Of course, people prefer different things. On that Tesla forum one commenter said how he much preferred distance/ fuel, as in mpg. That American way is very ingrained in Americans (and perhaps has some advantages too). All very interesting in my opinion.

But does Tesla allow only energy/mile?

JustFrank: Sounds like bar chart on Leaf is like Bolt. Distance on the x-axis? Correct? (as opposed to time, say). And mile/kwH as the height of the bars? It is not so important, but I imagine the LEAF allows a switch to metric units, and possibly things would change then to energy/km.

David: Another matter. Suppose you are in Tesla. And you start on a hill with less than a full charge.

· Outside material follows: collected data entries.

/-!
# `DoorA26` / line `wall_bubbling` — EVERY DOUBLE-ZERO PROFILE OF TOTAL MULTIPLICITY TWENTY LIFTS (rank-one or rank-zero doubles alike)

HONEST FRAMING.  Object-search cell `pub-symmetroid`, crux `Theses.LacunarySymmetroid.DoorA26` (stmt-ValiantsHypothesis-19979; OPEN, typed,
never asserted).  W2 seat val-sym-door-p1 g19; def-free helper for obligation (R) of `Cruxes/DoorA26/Lines/wall_bubbling.lean`.  File #63, head
of the MIXED chain #58–#63.  Imports #62 `…MixedLift`.

WHAT IS HERE.  ★★★ `mem_twentyLocus_of_doubleZero_profile` = #57 `mem_twentyLocus_of_rankOne_profile` WITHOUT the rank-one proviso `tr P(z_i) ≠ 0`:
strictly increasing exponents, symmetric letters, `F = det P` with strictly increasing real zeros `z : Fin r → ℝ`, doubles `D`, `r + |D| = 20`, no other
real zeros, `F′(z_i) ≠ 0` off `D`, `F′(z_i) = 0 ≠ F″(z_i)` on `D` ⇒ `δ ∈ TwentyLocus`.  Same 21-abscissa encoding as #57; the doubles with `tr P = 0` are
exactly the rank-ZERO nodes (a singular trace-free symmetric `2 × 2` matrix is `0`) and are handed to #62's second-order clause.
READING for (R): a single-cluster limit of twenties at an interior `δ⋆` whose limit determinant has all zeros of order `≤ 2` (any ranks) LIFTS:
`δ⋆ ∈ TwentyLocus`.  What remains of the single-cluster residual: zeros of ORDER ≥ 3 (#49/#50: one triple zero with all other zeros simple; mixed
order-3 and order ≥ 4 untyped).  Nothing here bears on `DoorA26`, `DoorA34`, (W)/(M)/(R) as typed, `MatrixDescartes` (18050) or `VP ≠ VNP`; registers unchanged.

[this work].
-/

set_option linter.dupNamespace false

namespace Summit.ValiantsHypothesis.ValiantsHypothesis.Theorems.LacunarySymmetroidMatrixDescartes.WallBubbling

open Finset Filter Topology
open Bubbling (TwentyLocus polar expSum hasDerivAt_expSum)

And you have reset the chart to 0, or perhaps asked for the last 5 miles. Suppose you descend 5 miles. Will the line chart show negative fuel consumption? I realize you might have to guess at this, but it would be very interesting if so. GM (and Leaf) have decided that negative numbers would confuse the public, and so they view a negative number as a very big pos. number. It would be interesting to know if Tesla deems its owners ready to handle neg. numbers, which would be the truth for such a drive (which is atypical, but it does happen: Eisenhower Tunnel to my town: 2500 feet down in 8 miles with no up, and hence purely negative consumption over 5 miles).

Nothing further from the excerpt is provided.